AI will be able to beat us at everything by 2060 - jonbaer
https://www.newscientist.com/article/2133188-ai-will-be-able-to-beat-us-at-everything-by-2060-say-experts/
======
yourapostasy
The following sounds like a "where's my flying car" objection, but is founded
upon a desire to avoid seeing another AI Winter.
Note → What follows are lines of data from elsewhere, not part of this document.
import Summits.Ventures.Crystal3D.Bulk.CapBoxSproc
import Summits.Ventures.Crystal3D.Bulk.CapX2Poly3
import Summits.Ventures.Crystal3D.Bulk.CapX2DataW06225X2
import HarnessLib

/-!
# X2 certificate `certW06225` (level `-0.6225`): compiled check `checkIII_112_W06225`

Venture `Crystal3D` (cell `pub-crystal3d`, phase 2; seat typer-bulk). One of the Boolean evaluations behind
`CapX2.noHole_06225` (`CapX2BoxW06225.lean`): the S-procedure tensor-Bernstein check `Bern.checkPos3S`
(`CapBoxSproc.lean`, soundness on the standard axioms) of the negated, padded (III) tensor `-(S₃-ε₃)` (degree `14`) on the sub-box
`u ∈ [-1, -1/4]`, `v ∈ [-1, -1/4]`, `t ∈ [-1/4, 1/2]`, evaluated by `native_decide` (compiled code trusted — the
class of the tree's `KissingSearch` parts). One compiled search per file keeps each gate elaboration under its
wall. HONEST FRAMING: a computation; its meaning is given by `Bern.nonneg_of_checkPos3S`.
-/

namespace Summit.Ventures.Crystal3D.CapX2

/-- The check evaluates to `true`. [folklore] -/
theorem checkIII_112_W06225 :
    CapCut.Bern.checkPos3S (CapCut.Bern.pad3 14 (scale3 (-1) (tripleZ certW06225 eps3W06225))) 14
      (-1) (-1 / 4) (-1) (-1 / 4) (-1 / 4) (1 / 2) 80 40 64 = true := by
  native_decide

end Summit.Ventures.Crystal3D.CapX2
/-- ★★★ **THE `hKinv` FAMILY FROM L-ONLY LETTERS** (Idx edition of §2).  Cap `α` with the windows of record; L-only weights `c₀ cB`; member coupling `a L i`; slots `Δx L i`; ANY thread `Λ L i U₀`
(S47: Lift).  DISPLAYED FAMILY LETTERS under `RegPr ρ U₀ → ρ ≤ α L → Λ →`: `hpos` (the class), (m₀) the coercivity of `K` IN THE SCALING OF RECORD `m₀ L·((cB L∕c₀ L)·ℓ⁻³)` (`K = Q_kGQ_k†` carries
`Q_k†`'s `(cB∕c₀)ℓ⁻³`; `m₀ L` K-free = (K1)'s `(4C₀)⁻¹` at the pins), (B_G) `‖G‖ ≤ BG L` (L-only: `(γco L)⁻¹` by ✓`norm_GT_le_of_coercive`), (δ₃) the phase-class row with an L-only `δ₃ L` at
slope `μ L·η`, and ONE L-ONLY WINDOW (R_L) `6·BG·δ̂ + 6·δ₃·(6 + δ̂) + δ̂·(BG + δ₃)·(6 + δ̂) ≤ m₀∕2` with `δ̂ L := √216·(e^{4μ L} − 1)` — the member window (R) divided by its homogeneity
factor `s = (cB∕c₀)ℓ⁻³` (`C_Q = 6√s`, `δ_Q = δ̂√s`, `m₀ = m₀ L·s`).  CONCLUSION: the `hKinv` FAMILY TEXT of the doors (✓`kernelC_family_of_kinvRow_of_greenColumn`, ✓`kernel137_family_of_kinvRow`,
✓`kernel133_family_of_kinvRow_of_greenBlockSup`) with `CK L := 2√2·e^{3μ L}∕m₀ L` at the scaling `(c₀ L∕cB L)·ℓ³` and rate `μ L`.
[cite: Balaban1985BackgroundPropagators, (3.132) p.422, Thm 3.1 (3.46) p.398, (3.49) p.399, (3.16) p.393; Balaban1984PropagatorsII, §2] -/
theorem kinvRow_family_of_coercive_of_conjResolvent
    (α : ℕ → ℝ) (hα : ∀ L : ℕ, 1 < L → 0 < α L) (hW : ∀ L : ℕ, 1 < L → 10 ^ 10 * (L : ℝ) ^ 6 * α L ≤ 1) (hW' : ∀ L : ℕ, 1 < L → 10 ^ 12 * (L : ℝ) ^ 3 * α L ≤ 1)
    (c₀ cB : ℕ → ℝ) [hc₀ : ∀ L : ℕ, Fact (0 < c₀ L)] [hcB : ∀ L : ℕ, Fact (0 < cB L)] (a : ∀ L : ℕ, T3Thm1Carrier.Idx L → ℝ)
    (Δx : ∀ (L : ℕ) (i : T3Thm1Carrier.Idx L), GaugeField (i.1.1.P i.1.2.2) 0 (Matrix.specialUnitaryGroup (Fin 2) ℂ) →
      (BondL2K ℂ 3 (periodsT3 i.1.1 i.1.2.2) (c₀ L) W₂ →ₗ[ℂ] BondL2K ℂ 3 (periodsT3 i.1.1 i.1.2.2) (c₀ L) W₂))
    (Λ : ∀ (L : ℕ) (i : T3Thm1Carrier.Idx L), GaugeField (i.1.1.P i.1.2.2) 0 (Matrix.specialUnitaryGroup (Fin 2) ℂ) → Prop)
    (m₀ BG μ δ₃ : ℕ → ℝ) (hm₀ : ∀ L, 1 < L → 0 < m₀ L) (hBG : ∀ L, 1 < L → 0 ≤ BG L) (hμ : ∀ L, 1 < L → 0 ≤ μ L) (hδ₃ : ∀ L, 1 < L → 0 ≤ δ₃ L)
    (hpos : ∀ (L : ℕ), 1 < L → ∀ (i : T3Thm1Carrier.Idx L) (U₀ : GaugeField (i.1.1.P i.1.2.2) 0 (Matrix.specialUnitaryGroup (Fin 2) ℂ)), ∀ ρ : ℝ,
      RegPr i.1.1 i.1.2.1 i.1.2.2 ρ U₀ → ρ ≤ α L → Λ L i U₀ → PosOnto i.1.1 i.1.2.1 i.1.2.2 i.2.2.le (c₀ L) (cB L) (a L i) (Δx L i) U₀)
    (hKco : ∀ (L : ℕ), 1 < L → ∀ (i : T3Thm1Carrier.Idx L) (U₀ : GaugeField (i.1.1.P i.1.2.2) 0 (Matrix.specialUnitaryGroup (Fin 2) ℂ)), ∀ ρ : ℝ,
      RegPr i.1.1 i.1.2.1 i.1.2.2 ρ U₀ → ρ ≤ α L → Λ L i U₀ → ∀ c : WL2 ℂ (fun _ : PBond (i.1.1.P i.1.2.1) 0 => cB L) W₂,
        m₀ L * ((cB L / c₀ L) * ((L : ℝ) ^ (i.1.2.2 - i.1.2.1))⁻¹ ^ 3) * ‖c‖ ^ 2
          ≤ RCLike.re ⟪c, Qk i.1.1 i.1.2.1 i.1.2.2 i.2.2.le (c₀ L) (cB L) U₀ (GT i.1.1 i.1.2.1 i.1.2.2 i.2.2.le (c₀ L) (cB L) (a L i) (Δx L i) U₀
            (LinearMap.adjoint (Qk i.1.1 i.1.2.1 i.1.2.2 i.2.2.le (c₀ L) (cB L) U₀) c))⟫_ℂ)
    (hG : ∀ (L : ℕ), 1 < L → ∀ (i : T3Thm1Carrier.Idx L) (U₀ : GaugeField (i.1.1.P i.1.2.2) 0 (Matrix.specialUnitaryGroup (Fin 2) ℂ)), ∀ ρ : ℝ,
      RegPr i.1.1 i.1.2.1 i.1.2.2 ρ U₀ → ρ ≤ α L → Λ L i U₀ → ∀ x, ‖GT i.1.1 i.1.2.1 i.1.2.2 i.2.2.le (c₀ L) (cB L) (a L i) (Δx L i) U₀ x‖ ≤ BG L * ‖x‖)
    (hres : ∀ (L : ℕ), 1 < L → ∀ (i : T3Thm1Carrier.Idx L) (U₀ : GaugeField (i.1.1.P i.1.2.2) 0 (Matrix.specialUnitaryGroup (Fin 2) ℂ)), ∀ ρ : ℝ,
      RegPr i.1.1 i.1.2.1 i.1.2.2 ρ U₀ → ρ ≤ α L → Λ L i U₀ →
      ∀ φ : Site (i.1.1.P i.1.2.2) 0 → ℝ, (∀ x x' : Site (i.1.1.P i.1.2.2) 0, |φ x - φ x'| ≤ μ L * eta i.1.1 i.1.2.1 i.1.2.2 * (Site.tdist x x' : ℝ)) →
      ∀ (Mf Mfi : BondL2K ℂ 3 (periodsT3 i.1.1 i.1.2.2) (c₀ L) W₂ →ₗ[ℂ] BondL2K ℂ 3 (periodsT3 i.1.1 i.1.2.2) (c₀ L) W₂),
        (∀ X, Mf (toL2 i.1.1 i.1.2.2 (c₀ L) X) = toL2 i.1.1 i.1.2.2 (c₀ L) (fun b => Real.exp (φ b.src) • X b)) →
        (∀ X, Mfi (toL2 i.1.1 i.1.2.2 (c₀ L) X) = toL2 i.1.1 i.1.2.2 (c₀ L) (fun b => (Real.exp (φ b.src))⁻¹ • X b)) →
        ∀ x, ‖Mf (GT i.1.1 i.1.2.1 i.1.2.2 i.2.2.le (c₀ L) (cB L) (a L i) (Δx L i) U₀ (Mfi x)) - GT i.1.1 i.1.2.1 i.1.2.2 i.2.2.le (c₀ L) (cB L) (a L i) (Δx L i) U₀ x‖ ≤ δ₃ L * ‖x‖)
    (hR : ∀ L, 1 < L → 6 * BG L * (Real.sqrt 216 * (Real.exp (μ L * (3 + 1)) - 1)) + 6 * δ₃ L * (6 + Real.sqrt 216 * (Real.exp (μ L * (3 + 1)) - 1))
      + (Real.sqrt 216 * (Real.exp (μ L * (3 + 1)) - 1)) * (BG L + δ₃ L) * (6 + Real.sqrt 216 * (Real.exp (μ L * (3 + 1)) - 1)) ≤ m₀ L / 2) :
    ∀ (L : ℕ), 1 < L → ∀ (i : T3Thm1Carrier.Idx L) (U₀ : GaugeField (i.1.1.P i.1.2.2) 0 (Matrix.specialUnitaryGroup (Fin 2) ℂ)), ∀ ρ : ℝ,
      RegPr i.1.1 i.1.2.1 i.1.2.2 ρ U₀ → ρ ≤ α L → Λ L i U₀ →
      ∀ (y : PBond (i.1.1.P i.1.2.1) 0) (Z : Matrix (Fin 2) (Fin 2) ℂ) (y' : PBond (i.1.1.P i.1.2.1) 0),
        ‖(toL2B i.1.1 i.1.2.1 (cB L)).symm (KinvT i.1.1 i.1.2.1 i.1.2.2 i.2.2.le (c₀ L) (cB L) (a L i) (Δx L i) U₀ (toL2B i.1.1 i.1.2.1 (cB L) (Pi.single y Z))) y'‖
          ≤ (2 * Real.sqrt 2 * Real.exp (3 * μ L) / m₀ L) * ((c₀ L / cB L) * ((L : ℝ) ^ (i.1.2.2 - i.1.2.1)) ^ 3)
              * Real.exp (-(μ L * (Site.tdist (siteShift (sites_eq i.1.1 i.1.2.1 i.1.2.2 i.2.2.le) y'.src) (siteShift (sites_eq i.1.1 i.1.2.1 i.1.2.2 i.2.2.le) y.src) : ℝ))) * ‖Z‖ := by
  intro L hL i U₀ ρ hreg hρ hl y Z y'
  have hFL : (i.1.1.L : ℝ) = (L : ℝ) := by rw [i.2.1]
  have hd : ((i.1.1.P i.1.2.2).d : ℝ) = 3 := by rw [show (i.1.1.P i.1.2.2).d = 3 from rfl]; norm_num
  have hc₀L : 0 < c₀ L := (hc₀ L).out
  have hcBL : 0 < cB L := (hcB L).out
  have hL0 : (0 : ℝ) < (L : ℝ) := by exact_mod_cast lt_trans zero_lt_one hL
  have hℓ : (0 : ℝ) < (L : ℝ) ^ (i.1.2.2 - i.1.2.1) := pow_pos hL0 _
  -- the homogeneity factor `s = (cB∕c₀)ℓ⁻³` and the member letters
  set s : ℝ := (cB L / c₀ L) * ((L : ℝ) ^ (i.1.2.2 - i.1.2.1))⁻¹ ^ 3 with hs
  have hs0 : 0 < s := by rw [hs]; positivity
  have hregα : RegPr i.1.1 i.1.2.1 i.1.2.2 (α L) U₀ := T3PrintedMinimiserExistence.regPr_mono (F := i.1.1) hρ hreg
  have hεw : 10 ^ 10 * (i.1.1.L : ℝ) ^ 6 * α L ≤ 1 := by rw [hFL]; exact hW L hL
  have hεw' : 10 ^ 12 * (i.1.1.L : ℝ) ^ 3 * α L ≤ 1 := by rw [hFL]; exact hW' L hL
  have hm₀s : 0 < m₀ L * s := mul_pos (hm₀ L hL) hs0
  -- the two discharged constants ARE `6√s` and `δ̂√s`
  have hCQ : 6 * Real.sqrt (cB L / c₀ L) * Real.sqrt (((i.1.1.L : ℝ) ^ (i.1.2.2 - i.1.2.1))⁻¹ ^ 3) = 6 * Real.sqrt s := by
    rw [hFL, hs, mul_assoc, ← Real.sqrt_mul (div_nonneg hcBL.le hc₀L.le)]
  have hδQ : Real.sqrt (216 * (Real.exp (μ L * ((i.1.1.P i.1.2.2).d + 1)) - 1) ^ 2 * (cB L / (c₀ L * ((i.1.1.L : ℝ) ^ (i.1.2.2 - i.1.2.1)) ^ 3)))
      = Real.sqrt 216 * (Real.exp (μ L * (3 + 1)) - 1) * Real.sqrt s := by
    have he : 0 ≤ Real.exp (μ L * (3 + 1)) - 1 := by
      have : 0 ≤ μ L * (3 + 1) := by have := hμ L hL; positivity
      linarith [Real.one_le_exp this]
    rw [hd, hFL, show cB L / (c₀ L * ((L : ℝ) ^ (i.1.2.2 - i.1.2.1)) ^ 3) = s by rw [hs, inv_pow, div_mul_eq_div_div]; ring,
      Real.sqrt_mul (by positivity), Real.sqrt_mul (by positivity), Real.sqrt_sq he]
  -- the member window (R) = s · (R_L)
  have hRm := hR L hL
  have hmem := kinvRow_of_coercive_of_conjResolvent i.1.1 i.2.2.le (c₀ L) (cB L) (hα L hL) hεw hεw' U₀ hregα (a L i) (Δx L i) (hpos L hL i U₀ ρ hreg hρ hl)
    hm₀s (hBG L hL) (hμ L hL) (hδ₃ L hL) (hKco L hL i U₀ ρ hreg hρ hl) (hG L hL i U₀ ρ hreg hρ hl) (hres L hL i U₀ ρ hreg hρ hl)
    (by
      rw [hCQ, hδQ]
      have hss : Real.sqrt s * Real.sqrt s = s := Real.mul_self_sqrt hs0.le
      have key : 6 * Real.sqrt s * BG L * (Real.sqrt 216 * (Real.exp (μ L * (3 + 1)) - 1) * Real.sqrt s)
          + 6 * Real.sqrt s * δ₃ L * (6 * Real.sqrt s + Real.sqrt 216 * (Real.exp (μ L * (3 + 1)) - 1) * Real.sqrt s)
          + Real.sqrt 216 * (Real.exp (μ L * (3 + 1)) - 1) * Real.sqrt s * (BG L + δ₃ L) * (6 * Real.sqrt s + Real.sqrt 216 * (Real.exp (μ L * (3 + 1)) - 1) * Real.sqrt s)
          = s * (6 * BG L * (Real.sqrt 216 * (Real.exp (μ L * (3 + 1)) - 1)) + 6 * δ₃ L * (6 + Real.sqrt 216 * (Real.exp (μ L * (3 + 1)) - 1))
              + (Real.sqrt 216 * (Real.exp (μ L * (3 + 1)) - 1)) * (BG L + δ₃ L) * (6 + Real.sqrt 216 * (Real.exp (μ L * (3 + 1)) - 1))) := by
        linear_combination (6 * BG L * (Real.sqrt 216 * (Real.exp (μ L * (3 + 1)) - 1)) + 6 * δ₃ L * (6 + Real.sqrt 216 * (Real.exp (μ L * (3 + 1)) - 1))
          + (Real.sqrt 216 * (Real.exp (μ L * (3 + 1)) - 1)) * (BG L + δ₃ L) * (6 + Real.sqrt 216 * (Real.exp (μ L * (3 + 1)) - 1))) * hss
      rw [key]
      calc _ ≤ s * (m₀ L / 2) := mul_le_mul_of_nonneg_left hRm hs0.le
        _ = m₀ L * s / 2 := by ring) y Z y'
  refine hmem.trans (le_of_eq ?_)
  congr 1
  congr 1
  rw [hs]
  field_simp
I don't need to see AI beat
me, I just want to see AI doing the following, in an economically feasible
package that is amenable to mass production, so we can concentrate human jobs
on value-added activities like 1:1 teacher:student ratio education:

* wash dishes, especially baby bottles and odd-shaped utensils

* mow and edge the lawn, trim bushes, and dig up weeds

* tidy up clutter in the house

* treat stains, wash clothing and linens, fold, iron, starch, and put away clothes, towels, and linens

* pick delicate fruits, vegetables and nuts at the peak of ripeness or readiness

* wash vegetables and fruit, prep them as needed for recipes

* plan, purchase and cook a meal with substitutions where necessary, set a table and clear it

* vacuum, sweep, mop and polish floors and stairs, scrubbing where needed to get that spot of ink off the floor

* dust all shelves, ceiling fans, and contents of shelves

* sweep and wash down all windows and siding

* open and file physical mail

* once a month replace A/C filters, turn water valve knobs, and check water heater anode

* general household repairs like replace a fuse, replace a bulb, fix a squeaky door

The list goes on, but hopefully the idea is clear: AI is far from offering a
generalized robot, and automation's marketing hype is very close to claiming
such a breakthrough in articles like this, when the reality is closer to
single-purpose or limited-use, expensive devices with limited lifespans.